Friday, February 19, 2010

Sloppy reporting and copy editing

New York City Police CommissionerImage via Wikipedia





















Shoddy reporting and clueless copy editing and headline writing -- when will readers of The Record of Woodland Park get any relief?

The heads on the lead A-1 story -- "Killings a mystery" and "Two found dead on quiet Teaneck street" -- are redundant (killings and dead) and don't tell you the bodies were found in an SUV. Police solve few murders instantly -- so why waste the main head on that?

The sloppy, cowardly reporting on Page 1 is by Columnist Mike Kelly, who questioned the disgraced Bernard Kerik in Kerik's home office before he was sentenced yesterday, but couldn't bring himself to ask the former New York City Police commissioner if he was motivated by greed when he broke the law or thought he was above the law. Kerik and the pompous Kelly must be pals; the reporter refers to him as "Bernie" and calls the convicted felon's wife by her first name.

Even an aide or handler couldn't paint a more sympathetic portrait of Kerik than Kelly has. Is this journalism or public relations?

"I'm glad it's over," Kerik said before he was sentenced in federal court. "I want to try to remake my life." Kelly's writing gets real sloppy -- to the point where he has the White House "returning from Baghdad," and the copy editor and the copy editor's supervisor didn't catch it. (After Publisher Stephen A. Borg moved printing of The Record to Rockaway Township, copy editors in Hackensack could no longer read the first copies off the press for typos and other errors, and correct them, as they had from time immemorial.)

"After returning from Baghdad," Kelly writes, "the White House, citing Kerik's anti-terrorism record, nominated him ....."

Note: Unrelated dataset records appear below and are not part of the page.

/-- Components of the point successor. -/
@[simp] theorem pointSucc_b₀ (σ : SurfDatum k m) (c : Fin (m + 1) → k) (G : MvPowerSeries (Fin (m + 1 + 1)) k) :
    (σ.pointSucc c G).b₀ = X 0 * TupleGame.slice σ.a G := rfl
/-- Components of the point successor. -/
@[simp] theorem pointSucc_δ (σ : SurfDatum k m) (c : Fin (m + 1) → k) (G : MvPowerSeries (Fin (m + 1 + 1)) k) :
    (σ.pointSucc c G).δ = σ.δ.transform (fun j => (X j : MvPowerSeries (Fin (m + 1)) k)) (fun _ => 1) c σ.a := rfl
/-- Components of the point successor. -/
@[simp] theorem pointSucc_a (σ : SurfDatum k m) (c : Fin (m + 1) → k) (G : MvPowerSeries (Fin (m + 1 + 1)) k) :
    (σ.pointSucc c G).a = 0 := rfl
/-- Components of the point successor. -/
@[simp] theorem pointSucc_bLetter (σ : SurfDatum k m) (c : Fin (m + 1) → k) (G : MvPowerSeries (Fin (m + 1 + 1)) k) :
    (σ.pointSucc c G).b = Fin.predAbove σ.a σ.b.succ := rfl
/-- Components of the point successor. -/
@[simp] theorem pointSucc_ψ (σ : SurfDatum k m) (c : Fin (m + 1) → k) (G : MvPowerSeries (Fin (m + 1 + 1)) k) (j : Fin (m + 1)) :
    (σ.pointSucc c G).ψ j = subst (![X 1, X 0] : Fin 2 → MvPowerSeries (Fin 2) k) (step₂ σ.a σ.b σ.ψ c j) := rfl

/-- The partial shear of the CURVE MOVE along `S ∩ {x_a = 0}` (boundary letters unsheared) and its weights `𝟙_{≠ b}`. -/
def curveΦ (σ : SurfDatum k m) : Fin (m + 1) → MvPowerSeries (Fin (m + 1)) k :=
  shear σ.a σ.b (fun j => if j ∈ σ.δ.E then 0 else σ.ψ j)

/-- The weights `𝟙_{≠ b}` of the curve move along `S ∩ {x_a = 0}`. -/
def curveW (σ : SurfDatum k m) : Fin (m + 1) → ℕ := fun j => if j = σ.b then 0 else 1

/-- Unfolding of the curve move's coordinate change. -/
theorem curveΦ_eq (σ : SurfDatum k m) : σ.curveΦ = shear σ.a σ.b (fun j => if j ∈ σ.δ.E then 0 else σ.ψ j) := rfl

omit [Field k] in
/-- Unfolding of the curve move's weights. -/
theorem curveW_eq (σ : SurfDatum k m) : σ.curveW = fun j => if j = σ.b then 0 else 1 := rfl

/-- THE SUCCESSOR DATUM OF THE CURVE MOVE along `S ∩ {x_a = 0}` at the answer `c` (its unique near point has live slot `a`), successor germ
`s · G|_{y_a = 0}`: base = (exceptional letter `0`, transported `b`), traces = part 11's `curveStep` with the variables exchanged. [OURS] -/
def curveSucc (σ : SurfDatum k m) (c : Fin (m + 1) → k) (G : MvPowerSeries (Fin (m + 1 + 1)) k) : SurfDatum k m :=
  ⟨X 0 * TupleGame.slice σ.a G, σ.δ.transform σ.curveΦ σ.curveW c σ.a, 0, Fin.predAbove σ.a σ.b.succ,
    fun j => subst (![X 1, X 0] : Fin 2 → MvPowerSeries (Fin 2) k) (curveStep σ.a σ.ψ σ.δ.E c j)⟩

/-- Components of the curve successor. -/
@[simp] theorem curveSucc_b₀ (σ : SurfDatum k m) (c : Fin (m + 1) → k) (G : MvPowerSeries (Fin (m + 1 + 1)) k) :
    (σ.curveSucc c G).b₀ = X 0 * TupleGame.slice σ.a G := rfl
/-- Components of the curve successor. -/
@[simp] theorem curveSucc_δ (σ : SurfDatum k m) (c : Fin (m + 1) → k) (G : MvPowerSeries (Fin (m + 1 + 1)) k) :
    (σ.curveSucc c G).δ = σ.δ.transform σ.curveΦ σ.curveW c σ.a := rfl
/-- Components of the curve successor. -/
@[simp] theorem curveSucc_a (σ : SurfDatum k m) (c : Fin (m + 1) → k) (G : MvPowerSeries (Fin (m + 1 + 1)) k) :
    (σ.curveSucc c G).a = 0 := rfl
/-- Components of the curve successor. -/
@[simp] theorem curveSucc_bLetter (σ : SurfDatum k m) (c : Fin (m + 1) → k) (G : MvPowerSeries (Fin (m + 1 + 1)) k) :
    (σ.curveSucc c G).b = Fin.predAbove σ.a σ.b.succ := rfl
/-- Components of the curve successor. -/
@[simp] theorem curveSucc_ψ (σ : SurfDatum k m) (c : Fin (m + 1) → k) (G : MvPowerSeries (Fin (m + 1 + 1)) k) (j : Fin (m + 1)) :
    (σ.curveSucc c G).ψ j = subst (![X 1, X 0] : Fin 2 → MvPowerSeries (Fin 2) k) (curveStep σ.a σ.ψ σ.δ.E c j) := rfl

end SurfDatum

/-- THE BASE RE-COORDINATISATION by a two-variable substitution `Θ`: `x_a ↦ Θ₀(x_a, x_b)`, `x_b ↦ Θ₁(x_a, x_b)`, every other letter fixed. [OURS] -/
def baseChange (a b : Fin (m + 1)) (Θ : Fin 2 → MvPowerSeries (Fin 2) k) : Fin (m + 1) → MvPowerSeries (Fin (m + 1)) k :=
  fun j => if j = a then onPlane a b (Θ 0) else if j = b then onPlane a b (Θ 1) else X j

/-- Value at the first base letter. -/
theorem baseChange_left (a b : Fin (m + 1)) (Θ : Fin 2 → MvPowerSeries (Fin 2) k) : baseChange a b Θ a = onPlane a b (Θ 0) := if_pos rfl

/-- Value at the second base letter. -/
theorem baseChange_right {a b : Fin (m + 1)} (hab : a ≠ b) (Θ : Fin 2 → MvPowerSeries (Fin 2) k) :
    baseChange a b Θ b = onPlane a b (Θ 1) := by
  rw [baseChange, if_neg (Ne.symm hab), if_pos rfl]

/-- Value off the base. -/
theorem baseChange_of_ne {a b j : Fin (m + 1)} (h : ¬ (j = a ∨ j = b)) (Θ : Fin 2 → MvPowerSeries (Fin 2) k) :
    baseChange a b Θ j = X j := by
  rw [baseChange, if_neg (fun h' => h (Or.inl h')), if_neg (fun h' => h (Or.inr h'))]

namespace SurfDatum

/-- THE RE-COORDINATISED STATE: germ `b₀ ∘ R_Θ`, equation `f ∘ R_Θ` (same boundary and history), same base letters, traces `ψ_l ∘ Θ`. [OURS] -/
def twist (σ : SurfDatum k m) (Θ : Fin 2 → MvPowerSeries (Fin 2) k) : SurfDatum k m :=
  ⟨subst (baseChange σ.a σ.b Θ) σ.b₀, ⟨subst (baseChange σ.a σ.b Θ) σ.δ.f, σ.δ.E, σ.δ.O, σ.δ.O_subset⟩, σ.a, σ.b,
    fun j => subst Θ (σ.ψ j)⟩

/-- Components of the twisted state. -/
@[simp] theorem twist_b₀ (σ : SurfDatum k m) (Θ : Fin 2 → MvPowerSeries (Fin 2) k) :
    (σ.twist Θ).b₀ = subst (baseChange σ.a σ.b Θ) σ.b₀ := rfl
/-- Components of the twisted state. -/
@[simp] theorem twist_δ_f (σ : SurfDatum k m) (Θ : Fin 2 → MvPowerSeries (Fin 2) k) :
    (σ.twist Θ).δ.f = subst (baseChange σ.a σ.b Θ) σ.δ.f := rfl
/-- Components of the twisted state. -/
@[simp] theorem twist_δ_E (σ : SurfDatum k m) (Θ : Fin 2 → MvPowerSeries (Fin 2) k) : (σ.twist Θ).δ.E = σ.δ.E := rfl
/-- Components of the twisted state. -/
@[simp] theorem twist_δ_O (σ : SurfDatum k m) (Θ : Fin 2 → MvPowerSeries (Fin 2) k) : (σ.twist Θ).δ.O = σ.δ.O := rfl
/-- Components of the twisted state. -/
@[simp] theorem twist_a (σ : SurfDatum k m) (Θ : Fin 2 → MvPowerSeries (Fin 2) k) : (σ.twist Θ).a = σ.a := rfl
/-- Components of the twisted state. -/
@[simp] theorem twist_bLetter (σ : SurfDatum k m) (Θ : Fin 2 → MvPowerSeries (Fin 2) k) : (σ.twist Θ).b = σ.b := rfl
/-- Components of the twisted state. -/
@[simp] theorem twist_ψ (σ : SurfDatum k m) (Θ : Fin 2 → MvPowerSeries (Fin 2) k) (j : Fin (m + 1)) :
    (σ.twist Θ).ψ j = subst Θ (σ.ψ j) := rfl

/-- MONOMIAL STATE with exponent table `e`: every boundary trace off the base is `0` or a UNIT times `x₀^{(e l).1} · x₁^{(e l).2}`. [OURS] -/
def IsMonomial (σ : SurfDatum k m) (e : Fin (m + 1) → ℕ × ℕ) : Prop :=
  ∀ l ∈ σ.off, σ.ψ l = 0 ∨ ∃ u : MvPowerSeries (Fin 2) k, constantCoeff u ≠ 0 ∧ σ.ψ l = u * X 0 ^ (e l).1 * X 1 ^ (e l).2

open Classical in
/-- The multiset of exponent pairs of the NON-ZERO boundary traces off the base (the endgame's measure carrier). [OURS] -/
def expMultiset (σ : SurfDatum k m) (e : Fin (m + 1) → ℕ × ℕ) : Multiset (ℕ × ℕ) :=
  ((σ.off.filter fun l => σ.ψ l ≠ 0).val).map e

end SurfDatum

end GraphSurf

end TameFourTupleDrop

end Summit.ResolutionOfSingularities.ResolutionOfSingularities.Theorems

end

Who is Editorial Page Editor Alfred P. Doblin trying to fool?  The lead editorial on A-20 claims that everyone -- including the "wealthy" -- will feel the effects of Governor Christie's budget-cutting, but that isn't documented. In fact, Christie refused to reinstate the so-called millionaires tax and plans to allow a corporate business surcharge to expire. Did Stephen Borg write the editorial?

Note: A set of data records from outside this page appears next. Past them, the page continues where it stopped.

omit [TopologicalSpace X] in
/-- The chart transport does not move a frame sitting on the front: if `ρ q = q` and `G q` lies in
the chart domain then the transported frame at `q` is `F q` (`dφ⁻¹ ∘ dφ = id`). [folklore] -/
theorem _root_.Literature.Topology.FourManifolds.frameChartTransportU_eq_self (z : M) {ρ : X → X}
    {q : X} (hq : ρ q = q) (hGq : G q ∈ (chartAt (𝔼 m) z).source) :
    frameChartTransportU (chartAt (𝔼 m) z) G F ρ q = F q := by
  funext i
  have key : mfderiv (𝓡 m) (𝓡 m) (chartAt (𝔼 m) z).symm (chartAt (𝔼 m) z (G q))
      (mfderiv (𝓡 m) (𝓡 m) (chartAt (𝔼 m) z) (G q) (F q i)) = F q i :=
    DFunLike.congr_fun ((mdifferentiable_chart z).symm_comp_deriv hGq) (F q i)
  change mfderiv (𝓡 m) (𝓡 m) (chartAt (𝔼 m) z).symm (chartAt (𝔼 m) z (G q))
    (mfderiv (𝓡 m) (𝓡 m) (chartAt (𝔼 m) z) (G (ρ q)) (F (ρ q) i)) = F q i
  rw [hq]
  exact key

end IsFrameFieldOn

/-- A tangent framing along `f` (tree predicate `HasTangentFramingAlong`) is a frame field along
`f` over `univ`, indexed by `Fin (finrank ℝ ℝᵐ)`. [folklore] -/
theorem HasTangentFramingAlong.exists_isFrameFieldOn {f : X → M}
    (h : HasTangentFramingAlong (𝓡 m) M f) :
    ∃ F : X → Fin (finrank ℝ (𝔼 m)) → 𝔼 m, IsFrameFieldOn f F univ := by
  obtain ⟨s, hs, hsli⟩ := h
  exact ⟨fun q i => s i q, fun i => (hs i).continuousOn, fun q _ => hsli q⟩

/-- Conversely, a frame field along `f` over `univ` indexed by `Fin (finrank ℝ ℝᵐ)` is a tangent
framing along `f`. [folklore] -/
theorem IsFrameFieldOn.hasTangentFramingAlong {f : X → M} {F : X → Fin (finrank ℝ (𝔼 m)) → 𝔼 m}
    (h : IsFrameFieldOn f F univ) : HasTangentFramingAlong (𝓡 m) M f :=
  ⟨fun i q => F q i, fun i => continuousOn_univ.mp (h.1 i), fun q => h.2 q (mem_univ q)⟩

end FrameField

/-! ### The covering homotopy theorem for tangent frames -/

section CoveringHomotopy

variable {m : ℕ} {M : Type*} [TopologicalSpace M] [ChartedSpace (𝔼 m) M] [IsManifold (𝓡 m) 1 M]
  {K : Type*} [TopologicalSpace K] [CompactSpace K] [TopologicalSpace.MetrizableSpace K]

The wrong-way dolphins in the Hackensack River -- a story that was all over Page 1 yesterday -- ends up inside Local today, a mere brief. Instead of development, education or municipal news of Hackensack and Englewood, readers get four verdicts or sentences in major cases. Teaneck news? Only the double murder on Page 1.

Why would anybody want to go to the Italian restaurant given two stars by Restaurant Reviewer Bill Pitcher, who recommends only three dishes? As food editor, Pitcher guided the expansion of reviews to the point where they seem promotional. Whether a restaurant is poor or outstanding, reviews feature plenty of photos and deceptive close-ups of food -- even lousy food looks good in a color photo. Squandering space means that the restaurant health inspections list is cut, depriving readers of essential information.

Stephen Borg, who lives in a $3.65 million McMansion in Tenafly, must have written this line in the review: "The dining room isn't much larger than your home dining room -- the first of 32 seats ..." Thirty-two seats in a home dining room? Where was the copy editor here? Where was George Cubanski, his supervisor, who is supposed to catch such preposterous errors?